Apesar da persistente crise da água, não vejo campanhas de racionalização de seu uso; apenas racionamento disfarçado. Carros de concessionárias de água andaram pelo meu bairro com mensagens sobre o tema, focadas no custo do consumo e em algumas medidas de economia, como conserto de vazamentos. Às vezes é bom lembrar o óbvio.
No meu prédio, fomos à caça do pinga-pinga nos apartamentos, testamos vazamentos e perdas no sistema de abastecimento, fizemos campanha com divulgação física e eletrônica. O consumo não baixou. Próxima etapa: checar o hidrômetro, fazer captação de água de chuva.
Em casa, troquei as descargas por descargas econômicas, com dois botões: um para 3 litros e outro para 6 litros. Mas não me lembro de ter acionado a descarga plena alguma vez.
Para quem não quiser ou não puder trocar a caixa de descarga, uma opção é colocar no reservatório um ou dois tijolos (do tipo compacto, nada de lajota de oito furos), o que reduzirá o volume de cada descarga em volume equivalente ao do(s) tijolo(s), sem reduzir sua eficiência.
Tenho me divertido bastante testando uma alternativa mais radical: dispensar o uso da descarga.
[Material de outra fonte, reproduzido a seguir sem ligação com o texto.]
import Literature.Topology.FourManifolds.InteriorManifold
import Literature.Topology.FourManifolds.ChartTransport
import Literature.Topology.FourManifolds.GluingUniqueness
import Literature.Topology.FourManifolds.SmoothOrientation
import HarnessLib

/-!
# Discs in a manifold with corners lie in the interior

Topic `Literature/Topology/FourManifolds` (general differential topology; bricks [A0], [A2], [A3]
of the discharge of `Literature.Topology.FourManifolds.nonempty_diffeomorph_of_isOrientedConnectedSum`
at arbitrary models, see `ConnectedSumUniquenessProofs.lean`).

Let `M` be a `C^∞` manifold modelled on an arbitrary real model with corners
`I : ModelWithCorners ℝ E H` over a finite-dimensional space `E`, and let `i : E → M` be a *disc*:
a smooth embedding of the model vector space (Mathlib `Manifold.IsSmoothEmbedding 𝓘(ℝ, E) I ∞ i`;
Mathlib's immersions are linear in charts of the maximal atlases). We prove:

* `Literature.Topology.FourManifolds.isInteriorPoint_of_isSmoothEmbedding_disc`: every point `i y`
  is an *interior* point of `M` (in the immersion charts `i` reads as a linear isomorphism on an
  open set, whose image is open in `E` and contained in `range I`); the maximal-atlas form of
  Mathlib's invariance of the interior (`ModelWithCorners.isInteriorPoint_iff_of_mem_atlas`) is
  a private copy of the tree's `mem_interior_extend_target_of_mem_maximalAtlas`
  (`BallGluingCharts.lean`, not imported here).
* `Literature.Topology.FourManifolds.isOpen_range_disc`, `…contMDiffOn_symm_disc`: the range of a
  disc is open and the inverse is `C^∞` on it (for *any* target model `I`; the boundaryless case
  is `exists_chart_of_isSmoothEmbedding` of `ChartTransport.lean`).
* `Literature.Topology.FourManifolds.InteriorManifold.lift`: the factorisation `î : E → InteriorManifold I M`
  of `i` through the boundaryless interior manifold (`InteriorManifold.lean`), and
  `…isSmoothEmbedding_lift_disc`: `î` is a smooth embedding for the boundaryless models
  `𝓘(ℝ, E)`, `𝓘(ℝ, E)`.
* `Literature.Topology.FourManifolds.SmoothOrientation.interior`: the orientation of the interior
  manifold induced by an orientation of `M` (the charts of the interior are the extended charts
  of `M`, so the tangent coordinate changes agree, `InteriorManifold.tangentCoordChange_eq`), with
  `InteriorManifold.mfderiv_comp_val` (the differential of a map into the interior is that of the
  underlying map into `M`) and the transfer
  `…isOrientationPreserving_lift_iff`: `î` preserves `(o₀, oM.interior)` iff `i` preserves
  `(o₀, oM)`.

These are the formal bookkeeping steps of "a disc in `M` lies in `Int M`, where the theory of
boundaryless manifolds applies" (Kosinski, *Differential Manifolds* (1993), VI.1: connected sums
are taken along discs in `Int Mᵢ`; Bröcker–Jänich (1982), (13.3)). Everything is proved; no
named facts.

## References

* A. Kosinski, *Differential Manifolds*, Academic Press (1993), Ch. VI §1. [Kosinski1993]
* T. Bröcker, K. Jänich, *Introduction to Differential Topology*, CUP (1982), (13.3).
  [BrockerJanich1982]
-/

open scoped Manifold ContDiff Topology
open Set Function Filter OpenPartialHomeomorph

noncomputable section

namespace Literature.Topology.FourManifolds

/-! ### Invariance of the interior for charts of the maximal atlas -/

section MaximalAtlas

variable {E H : Type*} [NormedAddCommGroup E] [NormedSpace ℝ E] [TopologicalSpace H]
  {I : ModelWithCorners ℝ E H} {M : Type*} [TopologicalSpace M] [ChartedSpace H M]
  {n : WithTop ℕ∞}

/-- **Invariance of the interior, maximal-atlas form.** For two charts `e`, `e'` of the maximal
`C^n` atlas (`n ≠ 0`) around `x`, if `e` sends `x` into the interior of its (extended) target,
so does `e'`. This is Mathlib's `ModelWithCorners.mem_interior_range_of_mem_interior_range_of_mem_atlas`
with `atlas` replaced by `maximalAtlas` (its proof only uses the maximal atlas: the coordinate
change is a local diffeomorphism, and a differentiable map with surjective differential cannot
send an interior point of its domain to a boundary point of the closed convex set `range I`).
A `private` copy: the tree has the same statement in `BallGluingCharts.lean` (and the corollary
below in `SPC4HandleChainProofs.lean`), whose imports are unrelated to this file. [folklore] -/
private theorem memInteriorExtendTarget_aux (hn : n ≠ 0)
    {e e' : OpenPartialHomeomorph M H} (he : e ∈ IsManifold.maximalAtlas I n M)
    (he' : e' ∈ IsManifold.maximalAtlas I n M) {x : M} (hex : x ∈ e.source)
    (hex' : x ∈ e'.source) (hx : e.extend I x ∈ interior (e.extend I).target) :
    e'.extend I x ∈ interior (e'.extend I).target := by
  let φ := I.extendCoordChange e e'
  have hφ : ContDiffOn ℝ n φ φ.source := I.contDiffOn_extendCoordChange he he'
  suffices h : Function.Surjective (fderivWithin ℝ φ φ.source (e.extend I x)) →
      e'.extend I x ∈ interior (range I) by
    refine e'.mem_interior_extend_target (by simp [hex']) <| h ?_
    exact (I.isInvertible_fderivWithin_extendCoordChange hn he he' <| by simp [hex, hex']).surjective
  intro hφx'
  have hφx : φ.source ∈ 𝓝 (e.extend I x) := by
    simp_rw [φ, ModelWithCorners.extendCoordChange, PartialEquiv.trans_source,
      PartialEquiv.symm_source, Filter.inter_mem_iff, mem_interior_iff_mem_nhds.1 hx, true_and,
      e'.extend_source]
    exact e.extend_preimage_mem_nhds hex <| e'.open_source.mem_nhds hex'
  rw [fderivWithin_of_mem_nhds hφx] at hφx'
  rw [show e'.extend I x = φ (e.extend I x) by simp [φ, hex]]
  replace hφ := (hφ.differentiableOn hn).differentiableAt hφx
  exact hφ.mem_interior_convex_of_surjective_fderiv hφx I.convex_range I.isClosed_range
    I.nonempty_interior (φ.mapsTo.mono_right <| by simp [φ, inter_assoc]) hφx'

/-- A point sent by some chart of the maximal `C^n` atlas (`n ≠ 0`) into the interior of
`range I` is an interior point of `M` (`private` copy, see above). [folklore] -/
private theorem isInteriorPoint_aux [IsManifold I n M] (hn : n ≠ 0)
    {e : OpenPartialHomeomorph M H}
    (he : e ∈ IsManifold.maximalAtlas I n M) {x : M} (hex : x ∈ e.source)
    (hx : e.extend I x ∈ interior (range I)) : I.IsInteriorPoint x := by
  rw [ModelWithCorners.isInteriorPoint_iff]
  have hx' : e.extend I x ∈ interior (e.extend I).target :=
    e.mem_interior_extend_target (by simp [hex]) (by simpa [e.extend_coe] using hx)
  exact memInteriorExtendTarget_aux hn he
    (IsManifold.chart_mem_maximalAtlas x) hex (mem_chart_source H x) hx'

end MaximalAtlas

/-! ### Discs: equidimensional smooth embeddings of the model vector space -/

section Disc

variable {E : Type*} [NormedAddCommGroup E] [NormedSpace ℝ E] [FiniteDimensional ℝ E]
  {H : Type*} [TopologicalSpace H] {I : ModelWithCorners ℝ E H}
  {M : Type*} [TopologicalSpace M] [ChartedSpace H M]
  {i : E → M}

/-- The linear model `u ↦ equiv (u, 0)` of an immersion between manifolds modelled on the same
finite-dimensional space is a linear *isomorphism* (injective, hence surjective). [folklore] -/
theorem bijective_immersionAt_equiv_inl {n : ℕ∞ω} {y : E}
    (h : Manifold.IsImmersionAt 𝓘(ℝ, E) I n i y) :
    Function.Bijective (fun u : E => h.equiv (u, 0)) := by
  have hinj : Function.Injective (fun u : E => h.equiv (u, 0)) :=
    h.equiv.injective.comp (Prod.mk_left_injective 0)
  let l : E →ₗ[ℝ] E := h.equiv.toLinearEquiv.toLinearMap ∘ₗ LinearMap.inl ℝ E h.complement
  have hl : ⇑l = fun u : E => h.equiv (u, 0) := rfl
  rw [← hl] at hinj ⊢
  exact ⟨hinj, (LinearMap.injective_iff_surjective_of_finrank_eq_finrank rfl).1 hinj⟩

omit [FiniteDimensional ℝ E] in
/-- In the charts of an immersion `i : E → M` at `y`, `ψ (i a) = equiv (φ a, 0)` on the source of
the domain chart. [folklore] -/
theorem extend_codChart_apply_disc {n : ℕ∞ω} {y : E}
    (h : Manifold.IsImmersionAt 𝓘(ℝ, E) I n i y) {a : E} (ha : a ∈ h.domChart.source) :
    h.codChart.extend I (i a) = h.equiv (h.domChart a, 0) := by
  have h1 : h.domChart.extend 𝓘(ℝ, E) a ∈ (h.domChart.extend 𝓘(ℝ, E)).target :=
    (h.domChart.extend 𝓘(ℝ, E)).map_source (by rwa [extend_source])
  have h2 := h.writtenInCharts h1
  simp only [comp_apply] at h2
  rw [h.domChart.extend_left_inv ha] at h2
  simpa using h2

variable [IsManifold I ∞ M]

/-- **A disc lies in the interior.** Every point in the image of a smooth embedding
`i : E → M` of the (boundaryless) model vector space is an interior point of the manifold with
corners `M`: in the immersion charts `i` reads as a linear isomorphism on the open set
`φ.target`, whose image is an open subset of `E` contained in `range I`
(Kosinski (1993), VI.1: discs for connected sums are taken in `Int M`). [folklore] -/
theorem isInteriorPoint_of_isSmoothEmbedding_disc (hi : Manifold.IsSmoothEmbedding 𝓘(ℝ, E) I ∞ i)
    (y : E) : I.IsInteriorPoint (i y) := by
  have h : Manifold.IsImmersionAt 𝓘(ℝ, E) I ∞ i y := hi.isImmersion.isImmersionAt y
  set φ := h.domChart
  set ψ := h.codChart
  set l : E → E := fun u => h.equiv (u, 0) with hl
  have hlo : IsOpenMap l := by
    let L : E →ₗ[ℝ] E := h.equiv.toLinearEquiv.toLinearMap ∘ₗ LinearMap.inl ℝ E h.complement
    have hL : ⇑L = l := rfl
    rw [← hL]
    exact L.isOpenMap_of_finiteDimensional (hL ▸ (bijective_immersionAt_equiv_inl h).2)
  refine isInteriorPoint_aux (by simp) h.codChart_mem_maximalAtlas
    h.mem_codChart_source ?_
  -- `ψ (i y)` lies in the open set `l '' φ.target ⊆ range I`
  have hsub : l '' φ.target ⊆ range I := by
    rintro _ ⟨u, hu, rfl⟩
    have hu' : u ∈ (φ.extend 𝓘(ℝ, E)).target := by simpa [extend_target] using hu
    have h3 := h.writtenInCharts hu'
    simp only [comp_apply] at h3
    have h4 : l u = ψ.extend I (i ((φ.extend 𝓘(ℝ, E)).symm u)) := by rw [h3]
    rw [h4, extend_coe]
    exact mem_range_self _
  have hmem : ψ.extend I (i y) ∈ l '' φ.target :=
    ⟨φ y, φ.map_source h.mem_domChart_source,
      (extend_codChart_apply_disc h h.mem_domChart_source).symm⟩
  exact interior_maximal hsub (hlo _ φ.open_target) hmem

omit [IsManifold I ∞ M] in
/-- The range of a disc `i : E → M` is open (invariance of domain for equidimensional immersions,
`Manifold.IsSmoothEmbedding.isOpenMap_of_finrank_eq`). [folklore] -/
theorem isOpenMap_disc (hi : Manifold.IsSmoothEmbedding 𝓘(ℝ, E) I ∞ i) : IsOpenMap i :=
  Manifold.IsSmoothEmbedding.isOpenMap_of_finrank_eq hi rfl

omit [IsManifold I ∞ M] in
/-- A disc `i : E → M` is an open embedding. [folklore] -/
theorem isOpenEmbedding_disc (hi : Manifold.IsSmoothEmbedding 𝓘(ℝ, E) I ∞ i) :
    Topology.IsOpenEmbedding i :=
  .of_continuous_injective_isOpenMap hi.contMDiff.continuous hi.isEmbedding.injective
    (isOpenMap_disc hi)

omit [IsManifold I ∞ M] in
/-- **The inverse of a disc is smooth on its range**, for an arbitrary target model `I` (descent
of smoothness along the open immersion `i`, `contMDiffAt_of_comp_isImmersionAt`). [folklore] -/
theorem contMDiffOn_symm_disc (hi : Manifold.IsSmoothEmbedding 𝓘(ℝ, E) I ∞ i) :
    ContMDiffOn I 𝓘(ℝ, E) ∞ ((isOpenEmbedding_disc hi).toOpenPartialHomeomorph i).symm
      (range i) := by
  rintro _ ⟨y, rfl⟩
  refine (contMDiffAt_of_comp_isImmersionAt (IQ := 𝓘(ℝ, E)) (g := id)
    (hi.isImmersion.isImmersionAt y) (isOpenMap_disc hi) contMDiffAt_id fun a => ?_).contMDiffWithinAt
  exact (isOpenEmbedding_disc hi).toOpenPartialHomeomorph_left_inv

end Disc

/-! ### Factorisation of a disc through the interior manifold -/

namespace InteriorManifold

variable {E : Type*} [NormedAddCommGroup E] [NormedSpace ℝ E]
  {H : Type*} [TopologicalSpace H] {I : ModelWithCorners ℝ E H}
  {M : Type*} [TopologicalSpace M] [ChartedSpace H M]

/-- A map into `M` with values in the interior, as a map into the interior manifold
`InteriorManifold I M`. [folklore] -/
def lift {X : Type*} (f : X → M) (hf : ∀ x, I.IsInteriorPoint (f x)) (x : X) :
    InteriorManifold I M :=
  ⟨f x, hf x⟩

/-- The underlying point of `lift f hf x` is `f x`. [folklore] -/
@[simp] theorem lift_val {X : Type*} (f : X → M) (hf : ∀ x, I.IsInteriorPoint (f x)) (x : X) :
    (lift f hf x).val = f x := rfl

/-- `val ∘ lift f hf = f`. [folklore] -/
theorem val_comp_lift {X : Type*} (f : X → M) (hf : ∀ x, I.IsInteriorPoint (f x)) :
    val ∘ lift f hf = f := rfl

variable [IsManifold I ∞ M]

/-- A `C^n` map into `M` with values in the interior lifts to a `C^n` map into the interior
manifold. [folklore] -/
theorem contMDiff_lift {E' H' : Type*} [NormedAddCommGroup E'] [NormedSpace ℝ E']
    [TopologicalSpace H'] {J : ModelWithCorners ℝ E' H'} {X : Type*} [TopologicalSpace X]
    [ChartedSpace H' X] {n : ℕ∞} {f : X → M} (hf : ContMDiff J I n f)
    (hf' : ∀ x, I.IsInteriorPoint (f x)) : ContMDiff J 𝓘(ℝ, E) n (lift f hf') :=
  contMDiff_iff_comp_val.2 hf

variable [FiniteDimensional ℝ E] {i : E → M}

/-- The lift of a disc to the interior manifold is an open embedding. [folklore] -/
theorem isOpenEmbedding_lift_disc (hi : Manifold.IsSmoothEmbedding 𝓘(ℝ, E) I ∞ i) :
    Topology.IsOpenEmbedding (lift i (isInteriorPoint_of_isSmoothEmbedding_disc hi)) :=
  Topology.IsOpenEmbedding.of_comp _ isOpenEmbedding_val (isOpenEmbedding_disc hi)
Isso mesmo. E você também pode fazer isso, desde que não dispense o banho.
Para tanto, bastam uma bacia e um balde. Tome seu banho em pé, com os dois pés dentro da bacia. Um banho rápido – do tipo fecho-a-torneira-enquanto-ensaboo-e-não-enrolo-no-enxágue – requer de seis a oito litros. No verão, isso dá por baixo uns 15 litros por pessoa por dia, que podem ser usados para a descarga, na gulosa máquina de lavar, na lavagem do piso ou do carro.
Meu prédio é de tamanho médio: são só 30 apartamentos. Com uma média de duas pessoas por unidade, seriam 30 litros poupados ao dia, 900 por mês. Para o prédio todo, 27 m3 por mês, quase uma piscina olímpica por ano.
Quem diria que isso tudo caberia numa bacia, não? Faça as contas para o seu prédio, sua rua, seu bairro, sua cidade. Quanto não teria sido economizado nos últimos dez anos… Quanto não se economizará nos próximos 30 anos…
Sofisticando a coisa
Você poderia ainda separar a água acumulada até o momento de se ensaboar daquela resultante do enxágue. A primeira é bem mais apresentável que a segunda e serve para tudo o que citei acima e ainda para regar plantas (a não ser que alguém na casa use cremes corporais à base de plutônio, arsênio ou herbicidas).
Vale combinar que o xixi não vai para a bacia, mesmo que a água se destine à descarga. Afinal você não sabe exatamente quando isso vai acontecer e quer apenas poupar água e não fazer experimentos sobre fermentação da ureia, mesmo fortemente diluída.
Seria mais simples se a captação de água de chuva já estivesse funcionando, se a descarga já funcionasse com água de reuso (que viesse via encanamento e não via balde) e se cada apartamento tivesse um hidrômetro.
Mas o prédio é da década de 1950, e tudo isso exige obras, adaptações, tem custos que devem ser discutidos e aprovados em assembleia etc. Com água barata, a proposta dificilmente passará. Mas isso vai passar. O custo da água vai subir muito, e sua qualidade baixar, idem.
Água potável como penico
Corte rápido para os anos 90, talvez 1991 ou 1992. Na televisão brasileira, um famoso entrevistador interrompe o conjunto musical com um gesto e inicia com má vontade o massacre de seu entrevistado, um desafortunado engenheiro que defendia uma tese simples e racional: novas edificações, a partir de certa superfície construída, deveriam possuir sistemas de captação de água de chuva e de reutilização de água.
Em edificações já existentes, também a partir de certa área, se deveria fazer o possível para atingir os mesmos objetivos. Tudo isso era apresentado como estratégia para controle de inundações urbanas, sendo a economia de água um mero bônus. Haveria estímulo fiscal e outros mimos.
O bem-intencionado e bem documentado engenheiro não teve a menor chance. Chuva, inundação e privada foram ganchos para piadas previsíveis, e os códigos urbanos ficaram como estavam. Foi há mais de uma geração. E continuamos usando água potável como penico.